Vα14iNKT cell deficiency prevents acetaminophen-induced acute liver failure by enhancing hepatic glutathione and altering APAP metabolism

Acetaminophen (APAP) overdose is widely regarded as a major cause of acute liver failure in the United States. Intentional or accidental overdose of APAP in man or rodent elicits direct hepatocellular injury that is accompanied by hepatic depletion of the antioxidant, glutathione (GSH). In recent years, the innate immune response has also been shown to promote the development of APAP hepatotoxicity via indirect liver damage. In the present study, we demonstrate that Jα18−/− mice, which are selectively deficient in the innate immune T cell, Vα14iNKT cells, were resistant to APAP hepatotoxicity relative to WT mice as reflected by biochemical and histological liver injury markers. In parallel, improvement in the biochemical and histological parameters of liver injury in Jα18−/− mice was associated with a significant increase in hepatic levels of GSH, which detoxified APAP metabolites to attenuate hepatic oxidative stress, liver injury and necrosis. Notably, the protective effect of hepatic GSH during Vα14iNKT cells deficiency was demonstrated by its depletion in Jα18−/− mice using dl-buthionine-[S,R]-sulfoximine which exacerbated hepatic oxidative and nitrosative stress as well as liver necrosis and caused mice mortality. Extraordinarily, APAP metabolism in Jα18−/− mice was altered in favor of hepatic GSH conjugates and decreased glucuronide conjugates.

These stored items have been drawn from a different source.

import Mathlib
import HarnessLib
import Summits.ValiantsHypothesis.ValiantsHypothesis.Theorems.LacunarySymmetroidMatrixDescartesProductPlusOneSharpKCoefficients

/-!
# ValiantsHypothesis / LacunarySymmetroid — crux `MatrixDescartes` (stmt-ValiantsHypothesis-18050, V1),
# LINE (A) «product_plus_one»: the SHARP SECTOR for GENERAL `K` — part 2, REAL-VARIABLE ANALYSIS

Elementary real analysis of a real polynomial `f` near its SIMPLE zeros, used by the level-budget proof of the «log-scale Laguerre
inequality for Descartes-sharp fewnomials» (memo §13): the derivative at the right end of a zero-free interval has the sign opposite
to `f` on it and at the left end the same sign (`eval_mul_derivative_neg_of_right_end`, `…_pos_of_left_end`, mean value theorem); hence
between two consecutive simple zeros EVERY Euler transform `X·f′ − μ·f` vanishes (`exists_euler_root_in_gap`); the logarithmic
derivative `x f′/f` is unbounded above at the left end of a zero-free interval that starts at a zero and unbounded below at a right end
that is a zero (`exists_phi_gt_near_left_zero`, `exists_phi_lt_near_right_zero`); a sparse sum has the sign of its lowest term near
`0⁺` (`sparse_sign_near_zero`) and of its top term near `+∞` (`sparse_sign_near_top`); and a Descartes-sharp fewnomial has only simple
positive zeros (`derivative_ne_zero_of_sharp`).

HONEST FRAMING: analysis lemmas; NOT `stub_classRowK3`, not `stub_polyLaw`, not `ProductPlusOneMDR`, not `MatrixDescartes`, not
Conjecture B; `VP ≠ VNP` is NOT proved.  No definitions, no named facts; Mathlib + part 1.
-/

-- `Summit.ValiantsHypothesis.ValiantsHypothesis.…` is the tree's mandated single-conjunct layout (Sub = Summit).
set_option linter.dupNamespace false

namespace Summit.ValiantsHypothesis.ValiantsHypothesis.Theorems.LacunarySymmetroidMatrixDescartes

namespace ProductPlusOne

open Polynomial Finset
open scoped BigOperators

/-! ### The sign of `f′` at the ends of a zero-free interval -/

/-- A continuous sign change of a polynomial on `[a, b]` produces a zero in `(a, b)`. [folklore] -/
theorem exists_root_of_mul_neg (f : ℝ[X]) {a b : ℝ} (hab : a < b) (hneg : f.eval a * f.eval b < 0) :
    ∃ t ∈ Set.Ioo a b, f.eval t = 0 := by
  have hcont : ContinuousOn (fun t => f.eval t) (Set.Icc a b) := f.continuous.continuousOn
  rcases lt_or_gt_of_ne (show f.eval a ≠ 0 from fun h => by rw [h, zero_mul] at hneg; exact lt_irrefl 0 hneg) with ha | ha
  · have hb : 0 < f.eval b := by
      by_contra h
      push Not at h
      nlinarith
    obtain ⟨t, ht, ht0⟩ := intermediate_value_Ioo hab.le hcont ⟨ha, hb⟩
    exact ⟨t, ht, ht0⟩
  · have hb : f.eval b < 0 := by
      by_contra h
      push Not at h
      nlinarith
    obtain ⟨t, ht, ht0⟩ := intermediate_value_Ioo' hab.le hcont ⟨hb, ha⟩
    exact ⟨t, ht, ht0⟩

/-- No zero on `(u, v)` and `x₀, x ∈ (u,v)` ⇒ `f(x₀)·f(x) > 0`. [folklore] -/
theorem eval_mul_eval_pos_of_free (f : ℝ[X]) {u v x₀ x : ℝ} (hfree : ∀ t ∈ Set.Ioo u v, f.eval t ≠ 0)
    (hx₀ : x₀ ∈ Set.Ioo u v) (hx : x ∈ Set.Ioo u v) : 0 < f.eval x₀ * f.eval x := by
  by_contra hcon
  push Not at hcon
  have hlt : f.eval x₀ * f.eval x < 0 := lt_of_le_of_ne hcon (mul_ne_zero (hfree x₀ hx₀) (hfree x hx))
  rcases lt_trichotomy x₀ x with h | h | h
  · obtain ⟨t, ht, ht0⟩ := exists_root_of_mul_neg f h hlt
    exact hfree t ⟨hx₀.1.trans ht.1, ht.2.trans hx.2⟩ ht0
  · rw [h] at hlt
    nlinarith
  · obtain ⟨t, ht, ht0⟩ := exists_root_of_mul_neg f h (by rwa [mul_comm] at hlt)
    exact hfree t ⟨hx.1.trans ht.1, ht.2.trans hx₀.2⟩ ht0

/-- **Right end**: `f ≠ 0` on `(u, z)`, `f(z) = 0`, `f′(z) ≠ 0`, `x₀ ∈ (u, z)` ⇒ `f(x₀)·f′(z) < 0`. [folklore] -/
theorem eval_mul_derivative_neg_of_right_end (f : ℝ[X]) {u z x₀ : ℝ} (hfree : ∀ t ∈ Set.Ioo u z, f.eval t ≠ 0)
    (hz : f.eval z = 0) (hdz : (derivative f).eval z ≠ 0) (hx₀ : x₀ ∈ Set.Ioo u z) :
    f.eval x₀ * (derivative f).eval z < 0 := by
  by_contra hcon
  push Not at hcon
  have hpos : 0 < f.eval x₀ * (derivative f).eval z := lt_of_le_of_ne hcon (mul_ne_zero (hfree x₀ hx₀) hdz).symm
  -- continuity of f' at z: f'(t) f(x₀) > 0 for t near z
  have hcont : ContinuousAt (fun t : ℝ => f.eval x₀ * (derivative f).eval t) z :=
    (continuous_const.mul (derivative f).continuous).continuousAt
  have hev : ∀ᶠ t in nhds z, 0 < f.eval x₀ * (derivative f).eval t := hcont.eventually (isOpen_Ioi.mem_nhds hpos)
  obtain ⟨δ, hδ, hball⟩ := Metric.eventually_nhds_iff.mp hev
  -- pick x ∈ (x₀, z) within δ of z
  set x := max x₀ (z - δ / 2) + (z - max x₀ (z - δ / 2)) / 2 with hx
  have hxlt : x < z := by
    have : max x₀ (z - δ / 2) < z := max_lt hx₀.2 (by linarith)
    rw [hx]; linarith
  have hxgt : x₀ < x := by
    have : x₀ ≤ max x₀ (z - δ / 2) := le_max_left _ _
    have h2 : max x₀ (z - δ / 2) < z := max_lt hx₀.2 (by linarith)
    rw [hx]; linarith
  have hxδ : z - δ / 2 < x := by
    have : z - δ / 2 ≤ max x₀ (z - δ / 2) := le_max_right _ _
    have h2 : max x₀ (z - δ / 2) < z := max_lt hx₀.2 (by linarith)
    rw [hx]; linarith
  -- MVT on [x, z]
  obtain ⟨ξ, hξ, hξeq⟩ := exists_deriv_eq_slope (fun t : ℝ => f.eval t) hxlt f.continuous.continuousOn
    (f.differentiable.differentiableOn)
  rw [Polynomial.deriv, hz, zero_sub] at hξeq
  have hξz : dist ξ z < δ := by
    rw [Real.dist_eq, abs_lt]
    constructor <;> linarith [hξ.1, hξ.2]
  have h1 := hball hξz
  rw [hξeq] at h1
  -- f(x) has the sign of f(x₀)
  have h2 := eval_mul_eval_pos_of_free f hfree hx₀ ⟨hx₀.1.trans hxgt, hxlt⟩
  have hzx : 0 < z - x := by linarith
  have h3 : f.eval x₀ * (-eval x f / (z - x)) = -(f.eval x₀ * f.eval x) / (z - x) := by ring
  rw [h3] at h1
  have h4 : -(f.eval x₀ * f.eval x) / (z - x) < 0 := div_neg_of_neg_of_pos (by linarith) hzx
  linarith

/-- **Left end**: `f ≠ 0` on `(z, v)`, `f(z) = 0`, `f′(z) ≠ 0`, `x₀ ∈ (z, v)` ⇒ `f(x₀)·f′(z) > 0`. [folklore] -/
theorem eval_mul_derivative_pos_of_left_end (f : ℝ[X]) {z v x₀ : ℝ} (hfree : ∀ t ∈ Set.Ioo z v, f.eval t ≠ 0)
    (hz : f.eval z = 0) (hdz : (derivative f).eval z ≠ 0) (hx₀ : x₀ ∈ Set.Ioo z v) :
    0 < f.eval x₀ * (derivative f).eval z := by
  -- reflect: g(t) = f(−t) … simpler to redo the MVT argument on [z, x]
  by_contra hcon
  push Not at hcon
  have hneg : f.eval x₀ * (derivative f).eval z < 0 := lt_of_le_of_ne hcon (mul_ne_zero (hfree x₀ hx₀) hdz)
  have hcont : ContinuousAt (fun t : ℝ => f.eval x₀ * (derivative f).eval t) z :=
    (continuous_const.mul (derivative f).continuous).continuousAt
  have hev : ∀ᶠ t in nhds z, f.eval x₀ * (derivative f).eval t < 0 := hcont.eventually (isOpen_Iio.mem_nhds hneg)
  obtain ⟨δ, hδ, hball⟩ := Metric.eventually_nhds_iff.mp hev
  set x := z + (min x₀ (z + δ / 2) - z) / 2 with hx
  have hmin : z < min x₀ (z + δ / 2) := lt_min hx₀.1 (by linarith)
  have hxgt : z < x := by rw [hx]; linarith
  have hxlt : x < x₀ := by
    have : min x₀ (z + δ / 2) ≤ x₀ := min_le_left _ _
    rw [hx]; linarith
  have hxδ : x < z + δ / 2 := by
    have : min x₀ (z + δ / 2) ≤ z + δ / 2 := min_le_right _ _
    rw [hx]; linarith
  obtain ⟨ξ, hξ, hξeq⟩ := exists_deriv_eq_slope (fun t : ℝ => f.eval t) hxgt f.continuous.continuousOn
    (f.differentiable.differentiableOn)
  rw [Polynomial.deriv, hz, sub_zero] at hξeq
  have hξz : dist ξ z < δ := by
    rw [Real.dist_eq, abs_lt]
    constructor <;> linarith [hξ.1, hξ.2]
  have h1 := hball hξz
  rw [hξeq] at h1
  have h2 := eval_mul_eval_pos_of_free f hfree hx₀ ⟨hxgt, hxlt.trans hx₀.2⟩
  have hzx : 0 < x - z := by linarith
  have h3 : f.eval x₀ * (eval x f / (x - z)) = (f.eval x₀ * f.eval x) / (x - z) := by ring
  rw [h3] at h1
  have h4 : 0 < (f.eval x₀ * f.eval x) / (x - z) := div_pos h2 hzx
  linarith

In summary, we reveal a novel finding establishing a unique association between hepatic innate immunity and GSH levels in altering APAP metabolism to suppress liver injury and necrosis during Vα14iNKT cells deficiency in Jα18−/− mice.

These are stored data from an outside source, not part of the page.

include hχ hw₀ ha₁ ha in
/-- **THE SIGN.**  `L` CM, `χ` a weight-one splitting character (`χ|_{𝔸_{L⁺}ˣ} = ε_{L∕L⁺}`, so `χ_w⁻¹|_{L⁺_vˣ} = (δ², ·)_v`, ★ `isEpsilonChar_localComponent_inv`),
`v` NON-SPLIT (`w₀ ∣ v` fixed by conjugation), `a ∈ L⁺` a `v`-adic UNIT with `(δ², a)_v = −1` (a local non-norm from `L_{w₀}`; at a ramified place such units
exist).  Then for every `ℓ₁ ∈ U(J_D)(L⁺_v)` with `det_Δ(ℓ₁)_w = a_w⁻¹` — the Levi letter of a rank-one Weyl word under `Ad(d_a)` — and every `s`:
`χ_v(det_Δ ℓ₁)|det_Δ ℓ₁|_v^{s+n∕2} = −1` for the family `χv w = χ_w⁻¹` of Kudla's CM datum. [cite: HarrisKudlaSweet1996, §1 (1.5), (1.15)] [cite: Kudla1994, §3, Thm. 3.1] -/
theorem localSiegelCharacter_eq_neg_one_of_detDelta {ℓ₁ : UnitaryGroup.localPi L (IsCMField.complexConj L) (n + n) JD v}
    (hdet₁ : ∀ w, detDelta (maximalRealSubfield L) L (IsCMField.complexConj L) v n w ℓ₁ =
      toLocalRing L v (((a⁻¹ : (maximalRealSubfield L)ˣ) : maximalRealSubfield L) : v.adicCompletion (maximalRealSubfield L)) w) :
    localSiegelCharacter (maximalRealSubfield L) L (IsCMField.complexConj L) v n (fun w => (χ.localComponent w.1)⁻¹) s ℓ₁ = -1 := by
  classical
  haveI : Subsingleton (PlacesOver L v) :=
    PlacesOver.subsingleton_of_smul_eq (IsCMField.complexConj L) (IsCMField.complexConj_ne_one L) w₀ hw₀
  set Kv := v.adicCompletion (maximalRealSubfield L)
  have ha0 : ((a : maximalRealSubfield L) : Kv) ≠ 0 :=
    (map_ne_zero (algebraMap (maximalRealSubfield L) Kv)).2 a.ne_zero
  -- the unit `a` read in `Kvˣ`, and `a⁻¹`
  set aK : Kvˣ := Units.mk0 ((a : maximalRealSubfield L) : Kv) ha0 with haK
  have hinv : (((a⁻¹ : (maximalRealSubfield L)ˣ) : maximalRealSubfield L) : Kv) = ((aK⁻¹ : Kvˣ) : Kv) := by
    rw [Units.val_inv_eq_inv_val aK, haK, Units.val_mk0, Units.val_inv_eq_inv_val]
    exact map_inv₀ (algebraMap (maximalRealSubfield L) Kv) _
  have hu : IsUnit (detDelta (maximalRealSubfield L) L (IsCMField.complexConj L) v n w₀ ℓ₁) := by
    rw [hdet₁ w₀]; exact (isUnit_toLocalRing_coe (maximalRealSubfield L) L v a⁻¹).map (Pi.evalRingHom _ w₀)
  have hunit : hu.unit = Units.map (toPlace v w₀ : Kv →+* w₀.1.adicCompletion L).toMonoidHom aK⁻¹ := by
    ext
    rw [IsUnit.unit_spec, hdet₁ w₀, toLocalRing_apply, hinv, Units.coe_map, RingHom.toMonoidHom_eq_coe, MonoidHom.coe_coe]
  -- the character value
  have hε := isEpsilonChar_localComponent_inv (L := L) (v := v) χ hχ w₀ hw₀ aK⁻¹
  have hval : (((χ.localComponent w₀.1)⁻¹ hu.unit : ℂˣ) : ℂ) = -1 := by
    rw [hunit]
    refine hε.trans ?_
    have hsq : ((aK⁻¹ : Kvˣ) : Kv) = (aK : Kv) * ((aK : Kv)⁻¹) ^ 2 := by
      rw [Units.val_inv_eq_inv_val, sq, ← mul_assoc, mul_inv_cancel₀ (by rw [haK, Units.val_mk0]; exact ha0), one_mul]
    rw [hsq, hilbertSymbol_mul_sq_right _ _ (inv_ne_zero (by rw [haK, Units.val_mk0]; exact ha0)), haK, Units.val_mk0, ha]
    norm_num
  -- the modulus
  have hnorm : ‖detDelta (maximalRealSubfield L) L (IsCMField.complexConj L) v n w₀ ℓ₁‖ = 1 := by
    rw [hdet₁ w₀, toLocalRing_apply, hinv, Units.val_inv_eq_inv_val, map_inv₀, norm_inv, haK, Units.val_mk0, ha₁, inv_one]
  unfold localSiegelCharacter chiDet absDetDelta
  rw [Fintype.prod_subsingleton _ w₀, Fintype.prod_subsingleton _ w₀, dif_pos hu, hval, hnorm, Complex.ofReal_one, Complex.one_cpow, mul_one]

variable {D₀ : GL (Fin (n + n)) (maximalRealSubfield L)}
  (hD₀ : (D₀ : Matrix (Fin (n + n)) (Fin (n + n)) (maximalRealSubfield L)) =
    Matrix.reindex (e₂ n) (e₂ n) (cayR (maximalRealSubfield L) (Fin n) *
      Matrix.fromBlocks 1 0 0 ((a : maximalRealSubfield L) • (1 : Matrix (Fin n) (Fin n) (maximalRealSubfield L))) * cayRinv (maximalRealSubfield L) (Fin n)))
  {DA : GL (Fin (n + n)) L} (hDA : DA = Matrix.GeneralLinearGroup.map (algebraMap (maximalRealSubfield L) L) D₀)
  {b : L} (hb : b ≠ 0) (hDAJ : formCongr ((IsCMField.complexConj L : L ≃ₐ[maximalRealSubfield L] L) : L →+* L) DA (b • JD) = JD)

include hχ hD₀ hDA hw₀ ha₁ ha in
/-- **THE RAMIFIED WITNESS SUM, CM DATUM**: for a Siegel section `F ∈ I_v(s, χ_v)` (`χv w = χ_w⁻¹`), coordinate subgroups `N_{Λ₀} ≤ N_Λ` with `a⁻¹`-stable boxes,
`F` right-`N_{Λ₀}`-invariant, and ANY witness to the rank-one letter (`ℓ₁` with `det_Δ(ℓ₁)_w = a_w⁻¹`):
`Σ_{q ∈ N_Λ⧸N_{Λ₀}} (F + μ·(F ∘ Ad d_a))(w_Δ q̃) = (1 + μ·(−1)^n) · Σ_q F(w_Δ q̃)`. [cite: Kudla1994, §3] [cite: HarrisKudlaSweet1996, §1 (1.15)] [cite: KudlaSweet1997, §1] -/
theorem sum_weylDelta_witness_cm {F₀ : UnitaryGroup.localPi L (IsCMField.complexConj L) (n + n) JD v → ℂ}
    (hF : IsLocalSiegelSection (maximalRealSubfield L) L (IsCMField.complexConj L) (complexConj_imagUnit L) (imagUnit_ne_zero L) (imagUnit_mul_self L)
      v n hT₀ hJD (fun w => (χ.localComponent w.1)⁻¹) s F₀) (μ : ℂ)
    {N₀ N₁ : Subgroup (UnitaryGroup.localPi L (IsCMField.complexConj L) (n + n) JD v)} {Λ₀ Λ : Set (Matrix (Fin n) (Fin n) (LocalRing L v))}
    (hN₀ : ∀ u, u ∈ N₀ ↔ u ∈ unipDeltaLocal (maximalRealSubfield L) L (IsCMField.complexConj L) v n (JD := JD) ∧
      blkB (matA (maximalRealSubfield L) L (IsCMField.complexConj L) v n u) ∈ Λ₀)
    (hN₁ : ∀ u, u ∈ N₁ ↔ u ∈ unipDeltaLocal (maximalRealSubfield L) L (IsCMField.complexConj L) v n (JD := JD) ∧
      blkB (matA (maximalRealSubfield L) L (IsCMField.complexConj L) v n u) ∈ Λ)
    (hΛ₀ : ∀ B, (toLocalRing L v (((a⁻¹ : (maximalRealSubfield L)ˣ) : maximalRealSubfield L) : v.adicCompletion (maximalRealSubfield L))) • B ∈ Λ₀ ↔ B ∈ Λ₀)
    (hΛ : ∀ B, (toLocalRing L v (((a⁻¹ : (maximalRealSubfield L)ˣ) : maximalRealSubfield L) : v.adicCompletion (maximalRealSubfield L))) • B ∈ Λ ↔ B ∈ Λ)
    [Fintype (N₁ ⧸ N₀.subgroupOf N₁)] (hFinv : ∀ h, ∀ u ∈ N₀, F₀ (h * u) = F₀ h)
    {ℓ₁ : UnitaryGroup.localPi L (IsCMField.complexConj L) (n + n) JD v}
    (hdet₁ : ∀ w, detDelta (maximalRealSubfield L) L (IsCMField.complexConj L) v n w ℓ₁ =
      toLocalRing L v (((a⁻¹ : (maximalRealSubfield L)ˣ) : maximalRealSubfield L) : v.adicCompletion (maximalRealSubfield L)) w) :
    ∑ q : N₁ ⧸ N₀.subgroupOf N₁, (fun x => F₀ x + μ * F₀ (localCongr L (IsCMField.complexConj L) DA hb hDAJ v x))
        (weylDelta (maximalRealSubfield L) L (IsCMField.complexConj L) v n hJD * (q.out : UnitaryGroup.localPi L (IsCMField.complexConj L) (n + n) JD v)) =
      (1 + μ * (-1) ^ n) *
        ∑ q : N₁ ⧸ N₀.subgroupOf N₁, F₀ (weylDelta (maximalRealSubfield L) L (IsCMField.complexConj L) v n hJD *
          (q.out : UnitaryGroup.localPi L (IsCMField.complexConj L) (n + n) JD v)) := by
  rw [sum_weylDelta_witness_localCongr_dA (maximalRealSubfield L) L (IsCMField.complexConj L) (complexConj_imagUnit L) (imagUnit_ne_zero L)
      (imagUnit_mul_self L) v n hT₀ hJD _ s a hD₀ hDA hb hDAJ hF μ hN₀ hN₁ hΛ₀ hΛ hFinv,
    localSiegelCharacter_leviOfWeyl_eq_pow (maximalRealSubfield L) L (IsCMField.complexConj L) v n hJD _ s a hD₀ hDA hb hDAJ hdet₁,
    localSiegelCharacter_eq_neg_one_of_detDelta L v n χ hχ s w₀ hw₀ a ha₁ ha hdet₁]

include hχ hD₀ hDA hw₀ ha₁ ha in
/-- **THE RAMIFIED WITNESS `f₀ = F + F ∘ Ad(d_a)` (`μ = 1`, `n` even — Liu: `n = 2`): `Σ_{q ∈ N_Λ⧸N_{Λ₀}} f₀(w_Δ q̃) = 2 · Σ_q F(w_Δ q̃)`** — so `hsum(f₀) ≠ 0`
iff the ONE-space big-cell sum of `F` is non-zero.  This is the separating input at a ramified place: the relative sign `χ_w(a⁻¹) = ε_w(a) = −1` of the
rank-one against the rank-two Weyl word (referee AUDIT-AW2 «SIGN (M4)»; LEAD RULING M-158a ADDENDUM (3)); no Weil-index value enters.
[cite: Kudla1994, §3, Thm. 3.1] [cite: HarrisKudlaSweet1996, §1 (1.15)] [cite: KudlaSweet1997, §1] -/
theorem sum_weylDelta_witness_eq_two_mul (hn : Even n) {F₀ : UnitaryGroup.localPi L (IsCMField.complexConj L) (n + n) JD v → ℂ}
    (hF : IsLocalSiegelSection (maximalRealSubfield L) L (IsCMField.complexConj L) (complexConj_imagUnit L) (imagUnit_ne_zero L) (imagUnit_mul_self L)
      v n hT₀ hJD (fun w => (χ.localComponent w.1)⁻¹) s F₀)
    {N₀ N₁ : Subgroup (UnitaryGroup.localPi L (IsCMField.complexConj L) (n + n) JD v)} {Λ₀ Λ : Set (Matrix (Fin n) (Fin n) (LocalRing L v))}
    (hN₀ : ∀ u, u ∈ N₀ ↔ u ∈ unipDeltaLocal (maximalRealSubfield L) L (IsCMField.complexConj L) v n (JD := JD) ∧
      blkB (matA (maximalRealSubfield L) L (IsCMField.complexConj L) v n u) ∈ Λ₀)
    (hN₁ : ∀ u, u ∈ N₁ ↔ u ∈ unipDeltaLocal (maximalRealSubfield L) L (IsCMField.complexConj L) v n (JD := JD) ∧
      blkB (matA (maximalRealSubfield L) L (IsCMField.complexConj L) v n u) ∈ Λ)
    (hΛ₀ : ∀ B, (toLocalRing L v (((a⁻¹ : (maximalRealSubfield L)ˣ) : maximalRealSubfield L) : v.adicCompletion (maximalRealSubfield L))) • B ∈ Λ₀ ↔ B ∈ Λ₀)
    (hΛ : ∀ B, (toLocalRing L v (((a⁻¹ : (maximalRealSubfield L)ˣ) : maximalRealSubfield L) : v.adicCompletion (maximalRealSubfield L))) • B ∈ Λ ↔ B ∈ Λ)
    [Fintype (N₁ ⧸ N₀.subgroupOf N₁)] (hFinv : ∀ h, ∀ u ∈ N₀, F₀ (h * u) = F₀ h)
    {ℓ₁ : UnitaryGroup.localPi L (IsCMField.complexConj L) (n + n) JD v}
    (hdet₁ : ∀ w, detDelta (maximalRealSubfield L) L (IsCMField.complexConj L) v n w ℓ₁ =
      toLocalRing L v (((a⁻¹ : (maximalRealSubfield L)ˣ) : maximalRealSubfield L) : v.adicCompletion (maximalRealSubfield L)) w) :
    ∑ q : N₁ ⧸ N₀.subgroupOf N₁, (fun x => F₀ x + F₀ (localCongr L (IsCMField.complexConj L) DA hb hDAJ v x))
        (weylDelta (maximalRealSubfield L) L (IsCMField.complexConj L) v n hJD * (q.out : UnitaryGroup.localPi L (IsCMField.complexConj L) (n + n) JD v)) =
      2 * ∑ q : N₁ ⧸ N₀.subgroupOf N₁, F₀ (weylDelta (maximalRealSubfield L) L (IsCMField.complexConj L) v n hJD *
          (q.out : UnitaryGroup.localPi L (IsCMField.complexConj L) (n + n) JD v)) := by
  have h := sum_weylDelta_witness_cm L v n hT₀ hJD χ hχ s w₀ hw₀ a ha₁ ha hD₀ hDA hb hDAJ hF 1 hN₀ hN₁ hΛ₀ hΛ hFinv hdet₁
  simp only [one_mul, hn.neg_one_pow] at h
  rw [h]
  norm_num

end CM

end Summit.HodgeConjecture.HodgeConjecture.Cruxes.HLiu418.K2LiuLocalSWRamifiedRankOneSign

► Vα14iNKT cell deficiency attenuates APAP hepatotoxicity by increasing GSH levels.
► GSH detoxifies APAP metabolites to alleviate oxidative stress and liver injury.
► APAP metabolism in Jα18−/− mice was altered in favor of hepatic GSH conjugates.
► Our study established a unique association between hepatic innate immunity & GSH.
► APAP metabolism is altered by Vα14iNKT cells deficiency to suppress liver damage.